- About this task: Starting at the line below holding "((rot (Circle.exp (π" and stopping at the line holding "rw [toC_pol]", print every line exactly, both ends included, and leave the rest out.

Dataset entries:
import Summits.SmoothPoincare4.SmoothPoincare4.Theorems.CongruenceShadowsAgkCor6SufficiencyFlowerCapDefs
import Summits.SmoothPoincare4.SmoothPoincare4.Theorems.CongruenceShadowsAgkCor6SufficiencyGeomMarkingDefs

/-!
# Stub `stub_capCell` of line `lp-by-sphere-system-surgery` for crux `AgkCor6Sufficiency`
(item stmt-SmoothPoincare4-10894, routes `CongruenceShadows` / `GroupTrisection`; lead reshape r6b,
capped melon)

**The cap cell of the flower surface.**  For `g ≥ 2` the map
`Ψ(w) = upperPt (flower g) (level g) (capA g w)` (`FlowerCap.capΨ`; `capA g w = ¼ · rot(e^{iπ/g}) w`)
on the closed disc `B̄(0, 2) ⊂ ℝ²` is a chart-like `2`-cell of Juhász's flower surface
`Z_g = FlowerModel.flowerSurface g` (as a space, `F = univ`): it is the upper sheet over the planar
disc of radius `1/2`, where `flower ≤ prof < level` (`FlowerModel.prof_lt_level_of_le`), so the
sheet is a graph with positive height; its hole `Ψ(B(0,1))` is the trace of the open cap region
`capU = {‖proj p‖ < 1/4, p₂ > 0}`, its circle `Ψ(‖z‖ = 1)` the trace of `{‖proj p‖ = 1/4, p₂ > 0}`,
`Z_g ∩ O = Ψ(B(0,2))` for the open set `O = {‖proj p‖ < 1/2, p₂ > 0}`, and its base point is
`Ψ(1, 0) = upperPt (pol ¼ (π/g)) = vArcFun hg ¼ = capPt hg 0` (the point where the `0`-th melon arc
crosses the cap circle).  Everything is an explicit computation with the tree's sheet API
(`PlanarDouble.upperPt_mem`, `eq_upperPt_of_mem`, `upperPt_injective`) and the planar rotations
(`FlowerModel.rot_rot_inv`, `rot_exp_pol`).  No `sorry`.
-/

set_option linter.dupNamespace false

noncomputable section

open Set Function Metric
open scoped Real unitInterval Manifold ContDiff Topology

namespace Summit.SmoothPoincare4.SmoothPoincare4.Cruxes.AgkCor6Sufficiency.LpBySphereSystemSurgery

open Literature.Topology.FourManifolds Literature.Topology.FourManifolds.FlowerModel
open PlanarThickening PlanarDouble
open Literature.AlgebraicTopology.FundamentalGroup
open Literature.AlgebraicTopology.FundamentalGroup.VanKampen
open Literature.AlgebraicTopology.Homotopy

namespace FlowerCap

variable {g : ℕ}

/-! ## Helpers: the planar cell map -/

/-- The norm of the planar cell map: `‖capA w‖ = ‖w‖ / 4`. -/
private theorem norm_capA (w : EuclideanSpace ℝ (Fin 2)) : ‖capA g w‖ = capR * ‖w‖ := by
  rw [capA, norm_smul, FlowerModel.norm_rot, Real.norm_eq_abs, abs_of_pos capR_pos]

/-- The planar cell map is `capR • (a linear isometry)`, hence injective. -/
private theorem capA_injective : Injective (capA g) := fun _ _ h =>
  (rot (Circle.exp (π / g))).injective (smul_right_injective _ capR_pos.ne' h)

/-- Every planar point `u` is `capA w` for the point `w = 4 · rot(e^{-iπ/g}) u`, of norm `4 ‖u‖`. -/
private theorem exists_capA_eq (u : EuclideanSpace ℝ (Fin 2)) :
    ∃ w, capA g w = u ∧ ‖w‖ = capR⁻¹ * ‖u‖ := by
  refine ⟨capR⁻¹ • rot (Circle.exp (π / g))⁻¹ u, ?_, ?_⟩
  · rw [capA, LinearIsometryEquiv.map_smul, rot_rot_inv, smul_smul, mul_inv_cancel₀ capR_pos.ne',
      one_smul]
  · rw [norm_smul, FlowerModel.norm_rot, Real.norm_eq_abs, abs_of_pos (inv_pos.2 capR_pos)]

/-- Real scalars act on polar points through the radius. -/
private theorem smul_pol (c r θ : ℝ) : c • pol r θ = pol (c * r) θ := by
  apply toC.injective
  rw [LinearIsometryEquiv.map_smul, toC_pol, toC_pol, Complex.real_smul]
  push_cast
  ring

/-- The planar cell map sends the model base point `(1, 0) = pol 1 0` to `pol (1/4) (π/g)`. -/
private theorem capA_pol_one_zero : capA g (pol 1 0) = pol capR (π / g) := by
  rw [capA, rot_exp_pol, smul_pol, mul_one, zero_add]

/-! ## Helpers: the cell map into `ℝ³` -/

/-- Near the origin the flower function is strictly below the level: `flower u < level` for
`‖u‖ ≤ 4/5` (`g ≥ 2`). -/
private theorem flower_lt_level_of_norm_le (hg : 2 ≤ g) {u : EuclideanSpace ℝ (Fin 2)}
    (hu : ‖u‖ ≤ 4 / 5) : flower g u < level g := by
  obtain ⟨θ, -, hθ⟩ := exists_eq_pol u
  rw [hθ]
  exact (flower_pol_le_prof (norm_nonneg u) θ).trans_lt
    (prof_lt_level_of_le hg (norm_nonneg u) hu)

/-- Over the disc `B̄(0, 2)` the planar cell map stays strictly inside the flower domain. -/
private theorem flower_capA_lt_level (hg : 2 ≤ g) {w : EuclideanSpace ℝ (Fin 2)} (hw : ‖w‖ ≤ 2) :
    flower g (capA g w) < level g := by
  apply flower_lt_level_of_norm_le hg
  rw [norm_capA, capR_eq]
  linarith

/-- The cap cell map lands on the flower surface (over `B̄(0, 2)`). -/
private theorem capΨ_mem (hg : 2 ≤ g) {w : EuclideanSpace ℝ (Fin 2)} (hw : ‖w‖ ≤ 2) :
    capΨ g w ∈ flowerSurface g :=
  upperPt_mem (flower_capA_lt_level hg hw).le

/-- The cap cell map has positive height (over `B̄(0, 2)`). -/
private theorem capΨ_apply_two_pos (hg : 2 ≤ g) {w : EuclideanSpace ℝ (Fin 2)} (hw : ‖w‖ ≤ 2) :
    0 < capΨ g w 2 := by
  rw [capΨ, upperPt_apply_two]
  exact Real.sqrt_pos.2 (sub_pos.2 (flower_capA_lt_level hg hw))

/-- The planar projection of the cap cell map is the planar cell map. -/
private theorem proj_capΨ (w : EuclideanSpace ℝ (Fin 2)) : proj (capΨ g w) = capA g w :=
  proj_upperPt _

/-- The cap cell map is continuous. -/
private theorem continuous_capΨ : Continuous (capΨ g) := by
  unfold capΨ capA
  exact (continuous_upperPt (contDiff_flower (g := g)).continuous).comp
    ((rot (Circle.exp (π / g))).continuous.const_smul capR)

/-- The model base point of the disc is `pol 1 0`. -/
private theorem orthonormalBasisOneI_repr_one :
    (Complex.orthonormalBasisOneI.repr 1 : EuclideanSpace ℝ (Fin 2)) = pol 1 0 := by
  apply toC.injective
  rw [toC_pol]
  show Complex.orthonormalBasisOneI.repr.symm (Complex.orthonormalBasisOneI.repr 1) = _
  rw [LinearIsometryEquiv.symm_apply_apply]
  push_cast
  simp

/-- The cap cell map sends the model base point to the cap point of the `0`-th arc. -/
private theorem capΨ_pol_one_zero (hg : 2 ≤ g) : capΨ g (pol 1 0) = capPt hg 0 := by
  rw [capΨ, capA_pol_one_zero, upperPt_pol_valley_eq_vArcFun hg, capPt, Rk]
  have h0 : ζC g 0 = 1 := by simp [ζC]
  rw [h0, inv_one, rot3_apply, rot_one, lift_proj_add]

/-! ## The cell -/

/-- **Images of the norm-defined parts of the disc under the cap cell**: if `Ψ : B̄(0, 2) → Z_g`
is `capΨ` pointwise, then for a property `P` of the radius implying `≤ 2`, a point `p` of the
flower surface lies in `Ψ({z | P ‖z‖})` iff `P (4 ‖proj p‖)` and `p₂ > 0`. -/
private theorem mem_image_capCell_iff (hg : 2 ≤ g)
    {Ψ : C(closedBall (0 : EuclideanSpace ℝ (Fin 2)) 2, ↥(flowerSurface g))}
    (hΨ : ∀ w, (Ψ w : EuclideanSpace ℝ (Fin 3)) = capΨ g w) {P : ℝ → Prop}
    (hP : ∀ r, P r → r ≤ 2) (p : ↥(flowerSurface g)) :
    p ∈ Ψ '' {z | P ‖(z : EuclideanSpace ℝ (Fin 2))‖} ↔
      P (capR⁻¹ * ‖proj (p : EuclideanSpace ℝ (Fin 3))‖) ∧
        0 < (p : EuclideanSpace ℝ (Fin 3)) 2 := by
  constructor
  · rintro ⟨z, hz, rfl⟩
    have hz2 : ‖(z : EuclideanSpace ℝ (Fin 2))‖ ≤ 2 := mem_closedBall_zero_iff.1 z.2
    rw [hΨ, proj_capΨ, norm_capA, ← mul_assoc, inv_mul_cancel₀ capR_pos.ne', one_mul]
    exact ⟨hz, capΨ_apply_two_pos hg hz2⟩
  · rintro ⟨hP', hpos⟩
    obtain ⟨w, hw, hnorm⟩ := exists_capA_eq (g := g) (proj (p : EuclideanSpace ℝ (Fin 3)))
    have hle : ‖w‖ ≤ 2 := hnorm ▸ hP _ hP'
    refine ⟨⟨w, mem_closedBall_zero_iff.2 hle⟩, ?_, ?_⟩
    · show P ‖w‖
      rw [hnorm]
      exact hP'
    · apply Subtype.ext
      rw [hΨ]
      show upperPt (flower g) (level g) (capA g w) = p
      rw [hw]
      exact (eq_upperPt_of_mem p.2 hpos.le).symm

/-- **The cap cell** (registered stub `stub_capCell`): the upper sheet over `capA` is a chart-like
cell of the flower surface (as a space), its hole is the trace of the cap region `capU`, its circle
the trace of `{‖proj p‖ = 1/4, p₂ > 0}`, and its base point `Ψ (1, 0)` is the cap point of the
`0`-th arc. -/
theorem stub_capCell : ∀ (hg : 2 ≤ g), ∃ (Ψ : C(closedBall (0 : EuclideanSpace ℝ (Fin 2)) 2, ↥(flowerSurface g))) (O : Set ↥(flowerSurface g)), (∀ w, (Ψ w : EuclideanSpace ℝ (Fin 3)) = capΨ g w) ∧ IsChartCell univ Ψ O ∧ (∀ p : ↥(flowerSurface g), p ∈ cellHole Ψ ↔ (p : EuclideanSpace ℝ (Fin 3)) ∈ capU) ∧ (∀ p : ↥(flowerSurface g), p ∈ cellCircle Ψ ↔ (‖proj (p : EuclideanSpace ℝ (Fin 3))‖ = capR ∧ 0 < (p : EuclideanSpace ℝ (Fin 3)) 2)) ∧ (Ψ cellPt : EuclideanSpace ℝ (Fin 3)) = capPt hg 0 := by
  intro hg
  -- the cell map `Ψ = capΨ` as a continuous map into the flower surface
  obtain ⟨Ψ, hΨ⟩ : ∃ Ψ : C(closedBall (0 : EuclideanSpace ℝ (Fin 2)) 2, ↥(flowerSurface g)),
      ∀ w, (Ψ w : EuclideanSpace ℝ (Fin 3)) = capΨ g w :=
    ⟨⟨fun w => ⟨capΨ g w, capΨ_mem hg (mem_closedBall_zero_iff.1 w.2)⟩,
      (continuous_capΨ.comp continuous_subtype_val).subtype_mk _⟩, fun _ => rfl⟩
  refine ⟨Ψ,
    {p | ‖proj (p : EuclideanSpace ℝ (Fin 3))‖ < capR * 2 ∧ 0 < (p : EuclideanSpace ℝ (Fin 3)) 2},
    hΨ, ⟨?_, subset_univ _, ?_, ?_⟩, ?_, ?_, ?_⟩
  · -- injective
    intro z z' h
    have h' : capΨ g z = capΨ g z' := by rw [← hΨ, ← hΨ, h]
    exact Subtype.ext (capA_injective (upperPt_injective h'))
  · -- the set `O` is open
    have hc : Continuous fun p : ↥(flowerSurface g) => (p : EuclideanSpace ℝ (Fin 3)) :=
      continuous_subtype_val
    exact (isOpen_lt (continuous_norm.comp (proj.continuous.comp hc)) continuous_const).inter
      (isOpen_lt continuous_const ((EuclideanSpace.proj (2 : Fin 3)).continuous.comp hc))
  · -- `univ ∩ O = Ψ(B(0, 2))`
    rw [univ_inter]
    ext p
    refine Iff.trans ?_
      (mem_image_capCell_iff hg hΨ (P := fun r : ℝ => r < 2) (fun r hr => hr.le) p).symm
    show ‖proj (p : EuclideanSpace ℝ (Fin 3))‖ < capR * 2 ∧ 0 < (p : EuclideanSpace ℝ (Fin 3)) 2 ↔
      capR⁻¹ * ‖proj (p : EuclideanSpace ℝ (Fin 3))‖ < 2 ∧ 0 < (p : EuclideanSpace ℝ (Fin 3)) 2
    rw [inv_mul_lt_iff₀ capR_pos]
  · -- the hole is the trace of `capU`
    intro p
    refine (mem_image_capCell_iff hg hΨ (P := fun r : ℝ => r < 1) (fun r hr => by linarith)
      p).trans ?_
    show capR⁻¹ * ‖proj (p : EuclideanSpace ℝ (Fin 3))‖ < 1 ∧ 0 < (p : EuclideanSpace ℝ (Fin 3)) 2 ↔
      ‖proj (p : EuclideanSpace ℝ (Fin 3))‖ < capR ∧ 0 < (p : EuclideanSpace ℝ (Fin 3)) 2
    rw [inv_mul_lt_iff₀ capR_pos, mul_one]
  · -- the circle is the trace of `{‖proj p‖ = 1/4, p₂ > 0}`
    intro p
    refine (mem_image_capCell_iff hg hΨ (P := fun r : ℝ => r = 1) (fun r hr => by linarith)
      p).trans ?_
    show capR⁻¹ * ‖proj (p : EuclideanSpace ℝ (Fin 3))‖ = 1 ∧ 0 < (p : EuclideanSpace ℝ (Fin 3)) 2 ↔
      ‖proj (p : EuclideanSpace ℝ (Fin 3))‖ = capR ∧ 0 < (p : EuclideanSpace ℝ (Fin 3)) 2
    rw [inv_mul_eq_one₀ capR_pos.ne', eq_comm]
  · -- the base point
    rw [hΨ]
    show capΨ g (Complex.orthonormalBasisOneI.repr 1) = capPt hg 0
    rw [orthonormalBasisOneI_repr_one, capΨ_pol_one_zero hg]

end FlowerCap

end Summit.SmoothPoincare4.SmoothPoincare4.Cruxes.AgkCor6Sufficiency.LpBySphereSystemSurgery

end
import Literature.AlgebraicGeometry.Motives.HodgeThetaSubalgebraUnitaryOrthogonalChain
import Literature.AlgebraicGeometry.Motives.HodgeThetaSubalgebraUnitaryFortyOneFortyThreeGoodRankCores
import HarnessLib
import Literature.AlgebraicGeometry.Motives.HodgeThetaSubalgebraUnitaryEightNineCore
import Literature.AlgebraicGeometry.Motives.HodgeThetaSubalgebraUnitaryFiveCoreAll
import Literature.AlgebraicGeometry.Motives.HodgeThetaSubalgebraUnitaryFourOddCore
import Literature.AlgebraicGeometry.Motives.HodgeThetaSubalgebraUnitaryRankOneRaiseTwo
import Literature.AlgebraicGeometry.Motives.HodgeThetaSubalgebraUnitarySixSevenCoreAll
import Literature.AlgebraicGeometry.Motives.HodgeThetaSubalgebraUnitaryThreeCoprimeCore
import Literature.AlgebraicGeometry.Motives.HodgeThetaSubalgebraUnitaryTwoOddCore

/-!
# The `Θ`-subalgebra theorem for unitary multiplicities `(9, 92)` — a `p = 101` cell by minimal-rank base points
# and sub-Levi recursion (Ribet 1983 Thm. 3, Lie step; abelian 101-folds of type `(9, 92)`)

Family `hodge`, layer `Literature/AlgebraicGeometry/Motives` (pure linear algebra over `ℂ`; no geometry). Research
context: cell `pub-hodge-ring2` (HONEST FRAMING: research route conditional on HC_CM; not a corollary; Q11.4-sentence-2
already refuted in dim ≥ 3), Literature lane gen 90. UNCONDITIONAL; theorems only, no definition, no named fact
(D-0026), no `sorry`.

THE PRINT. K. A. Ribet, Amer. J. Math. 105 (1983), Thm. 3 = Gordon's survey Thm. 6.3 (3) [held
`paper:arxiv-alg-geom_9709030` p. 18]. THE METHOD: `HodgeThetaSubalgebraUnitarySixteenTwentyOneCore` (a raising operator
`B` of MINIMAL non-zero rank `m`, the profile dichotomy `i + j ≤ m` or `i, j ≥ m`, tree cores making a Levi algebra full
or killing a Levi rank, lifts `UnitaryRaisingSpace.exists_raise_finrank_range_eq` + `UnitaryLeviSetup.exists_lift`, two
pencils `UnitaryGenericRank.exists_finrank_le_and_finrank_le`, the non-vanishing lemma
`UnitaryLeviFull.exists_raise_commute_apply_ne_zero`, TOOL C `UnitaryConstantRank.exists_raise_rank_ne_two`, TOOL F
`UnitaryConstantRank.false_of_le_rank`), the full-rank chain `UnitaryConstantRank.dvd_of_rank_eq_finrank`
(`HodgeThetaSubalgebraUnitaryNineTwentyEightCore`) and TOOL G `UnitaryOrthogonalChain.false_of_constProfile`.

THE CELL `(9 | 92)`. Good ranks 1, 3, 5, 7 (Levi types `(1|91)`, `(3|89)`, `(5|87)`, `(7|85)` are tree cores); a proper `𝔊` has
raising ranks in `{0, 2, 4, 6, 8, 9}`; `m` minimal non-zero, `B` of rank `m`; a commuting raising `X` has profile
`(i, j)` (`i + j` a raising rank, `i + j ≤ m` or `i, j ≥ m`). SUB-LEVI RECURSION: when the non-zero profiles are constantly
`(i, j)`, the Levi algebra `L⁺` (resp. `L⁻`) is a `Θ`-algebra whose non-zero raising ranks are all `i` (resp. `j`), and the
same minimal-rank analysis applies to it (the `sub…` lemmas of §1).
* `m = 2` (`U⁺` of type `(7 | 2)`, `U⁻` of type `(2 | 90)`): `L⁺` of type `(7 | 2)` is full and a lift with `i = 1` has `j ∈ {1}`, killed in `L⁻` (type `(2 | 90)`).
* `m = 4` (`U⁺` of type `(5 | 4)`, `U⁻` of type `(4 | 88)`): `L⁺` of type `(5 | 4)` is full and a lift with `i = 1` has `j ∈ {3}`, killed in `L⁻` (type `(4 | 88)`).
* `m = 6` (`U⁺` of type `(3 | 6)`, `U⁻` of type `(6 | 86)`): the non-zero profiles [(0, 6), (2, 4)] are pairwise exclusive, so constant; `(2, 4)`: TOOL C on `L⁺`.
* `m = 8` (`U⁺` of type `(1 | 8)`, `U⁻` of type `(8 | 84)`): the non-zero profiles [(0, 8), (1, 7)] are pairwise exclusive, so constant; `(1, 7)`: `L⁻` (type `(8 | 84)`) has constant rank `7`.
* `m = 9 = dim P`: the full-rank chain would give `9 ∣ 92`.

## References
* [Ribet1983] K. A. Ribet, *Hodge classes on certain types of abelian varieties*, Amer. J. Math. 105 (1983), Thm. 3.
* [Gordon1997] B. B. Gordon, *A survey of the Hodge conjecture for abelian varieties*, Thm. 6.3 (3), pp. 18–19.
* [Deligne1982HodgeCycles] P. Deligne, *Hodge cycles on abelian varieties*, LNM 900 (1982), I §3 Prop. 3.4, 3.6.
* [GoodmanWallachGTM255] R. Goodman, N. R. Wallach, GTM 255 (2009), §2.3.1, §4.1.1.
* [HoffmanKunze1971LinearAlgebra] K. Hoffman, R. Kunze, *Linear Algebra* (1971), §3.1 Thm. 2, §6.7, §8.5.
-/

noncomputable section

open Module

- The completed task:
    ((rot (Circle.exp (π / g))).continuous.const_smul capR)

/-- The model base point of the disc is `pol 1 0`. -/
private theorem orthonormalBasisOneI_repr_one :
    (Complex.orthonormalBasisOneI.repr 1 : EuclideanSpace ℝ (Fin 2)) = pol 1 0 := by
  apply toC.injective
  rw [toC_pol]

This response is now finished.